Blanco aún tenía forma de matón -alto y robusto-, aunque el músculo iba convirtiéndose en grasa: demasiada cerveza, decía Rebecca. Había conservado la coleta marca de la casa de los gorilas en la parte de atrás de cráneo afeitado, y exhibía un montón de tatuajes en los brazos: serpientes que se le enroscaban; ajorcas de calaveras en las muñecas; venas y arterias en el dorso de las manos para que éstas parecieran despellejadas.
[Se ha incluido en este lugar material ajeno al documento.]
import Literature.NumberTheory.Sieve.LinearEquationsInPrimesThreeForms
import Literature.NumberTheory.Sieve.LinearEquationsInPrimesLevelOne
import Literature.NumberTheory.Sieve.ClusterComplexity
import HarnessLib

/-!
# Lemma 4.4 of Green–Tao 2010 at the true Cauchy–Schwarz complexity; the Main Theorem for all systems of complexity at most one (unconditional)

Topic `Literature/NumberTheory/Sieve`. Proved theorems over the vocabulary of
`LinearEquationsInPrimes.lean` (`AffLinForm d`, `IsNondegenerateSystem`, `affLinSize`,
`vonMangoldtSum`, `archFactor`, `singularProduct`), `LinearEquationsInPrimesNormalForm.lean`
(`IsNormalForm s`, `GreenTao2010_mainNormalFormAt s` = Thm. 4.5 at level `s`) and
`ClusterComplexity.lean` (`complexity Ψ : ℕ∞`, Def. 1.5), plus ONE definition: the restriction
`GreenTao2010_mainTheoremAtComplexity s` of the Main Theorem (Thm. 1.2, finite-complexity case)
to systems of complexity `≤ s`.

So far the tree proved the normal form extension of Lemma 4.4 only through the trivial cover by
singletons (`GreenTao2010_existsNormalFormExtension`: a `(t − 2)`-normal form, Lemma 1.6), so that
the proved level `s = 1` of Thm. 4.5 (`GreenTao2010_mainNormalFormAt_one`) reached only systems of
`t ≤ 3` forms (`GreenTao2010_mainTheorem_of_le_three`). Here Lemma 4.4 is proved AS PRINTED, at the
complexity of the system ("Let `Ψ` be a system of affine-linear forms of complexity at most `s` …
Then there exists an extension `Ψ'` … in `s`-normal form", arXiv:math/0606088 p. 13): for each `i`
take the `s + 1` classes `A_{i,1}, …, A_{i,s+1}` of Def. 1.5 and integer witnesses `f_{i,k}` with
`ψ̇ⱼ(f_{i,k}) = 0` for `j ∈ A_{i,k}` and `ψ̇ᵢ(f_{i,k}) ≠ 0`
(`not_memAffLinSpan_iff_exists_witness`), adjoin one new variable `m_{i,k}` per pair `(i, k)` and
set `Ψ'(n, m) := Ψ(n + ∑ m_{i,k} f_{i,k})` (`AffLinForm.extendAlong`); `Jᵢ := {m_{i,k} : k}`
witnesses the `s`-normal form. The entries of the witnesses are bounded UNIFORMLY in terms of
`d, t, s, L` because they may be chosen as a function of the coefficient pattern
`(ψ̇ᵢ(eⱼ))_{i,j} ∈ [−L, L]^{t × d}`, a finite set ("`‖Ψ'‖_{N'} = O_{d,t,L}(1)`", loc. cit.).

Consequences (the printed "Proof of the Main Theorem assuming Theorem 4.5", §4, verbatim the
tree's `GreenTao2010_main_of_mainNormalFormAt` with `t²` new variables replaced by `t(s+1)` and
the entry bound `2L` by the uniform bound `M(d,t,s,L)`):

* `GreenTao2010_mainTheoremAtComplexity_of_mainNormalFormAt` — Thm. 4.5 at level `s` gives the
  Main Theorem for ALL systems of complexity `≤ s` (any number `t` of forms);
* `GreenTao2010_mainTheoremAtComplexity_one` — **unconditionally (in this tree), the generalised
  Hardy–Littlewood asymptotic `∑_{n ∈ K ∩ ℤ^d} ∏ᵢ Λ(ψᵢ(n)) = β_∞ ∏_p β_p + o(N^d)` holds for every
  nondegenerate system of affine-linear forms of Cauchy–Schwarz complexity at most `1`**, in any
  number of variables and forms: e.g. Balog's systems `(nᵢ + nⱼ + 1)_{1 ≤ i ≤ j ≤ d}`
  (`t = d(d+1)/2`, Example 4 of Green–Tao 2010: "`d`-tuples of odd primes all of whose midpoints
  are also prime"), two-dimensional cubes `(n₁, n₁ + n₂, n₁ + n₃, n₁ + n₂ + n₃)` (Example 2 with
  `d = 3`), one non-degenerate linear equation in `t ≥ 3` prime unknowns — the classical domain of
  the Hardy–Littlewood circle method ("For systems of complexity 1, the conjecture can be treated by
  the Hardy–Littlewood circle method (see e.g. [Balog])", Green–Tao 2010, p. 6), obtained here
  through Green–Tao's transference at `s = 1` instead;
* `GreenTao2010_mainTheoremAtComplexity_of_gowersUniformityAt` — for `s ≥ 2` the level-`s`
  statement is reduced to Thm. 7.2 at level `s` alone (`GreenTao2010_gowersUniformityAt s`);
* `greenTaoZiegler2012_finiteComplexity_iff_forall_mainTheoremAtComplexity` — the family over all
  `s` is exactly the finite-complexity Main Theorem `GreenTaoZiegler2012_finiteComplexity`
  (Lemma 1.6: complexity `≤ t − 2`), and `GeneralizedHardyLittlewood` implies every level
  (on-path certificates).

## References

* [GreenTao2010] B. Green, T. Tao, *Linear equations in primes*, Ann. of Math. 171 (2010),
  1753–1850 (arXiv:math/0606088): Def. 1.5, Lemma 1.6, Examples 2 and 4, p. 6 (complexity `≤ 1`
  and the circle method), §4 (Def. 4.2, Lemma 4.4 with its proof, Thm. 4.5, "Proof of the Main
  Theorem assuming Theorem 4.5").
* [Balog1992] A. Balog, *Linear equations in primes*, Mathematika 39 (1992), 367–378 (the reference
  [balog-cite] of Green–Tao 2010); A. Balog, *The prime k-tuplets conjecture on average*, in
  Analytic Number Theory (Allerton Park 1989), Progr. Math. 85, Birkhäuser 1990, 47–75 ([Balog]).
-/

noncomputable section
En el cuello lucía una cadena tatuada, con un candado en forma de corazón rojo que exhibía en la V de la camisa abierta, sobre el vello del pecho. Según el rumor, esa cadena le bajaba por la espalda, donde aprisionaba a una mujer desnuda colocada cabeza abajo y cuya boca se hallaba en el culo de Blanco.
Toby no le quitaba ojo a Dora, que se encargaba de la cabina de picar carne cuando ella acababa su turno. Había empezado siendo una optimista rellenita, pero a lo largo de las semanas había ido adelgazando y encogiéndose; los moretones se acrecentaban y se ensombrecían en la piel blanca de sus brazos.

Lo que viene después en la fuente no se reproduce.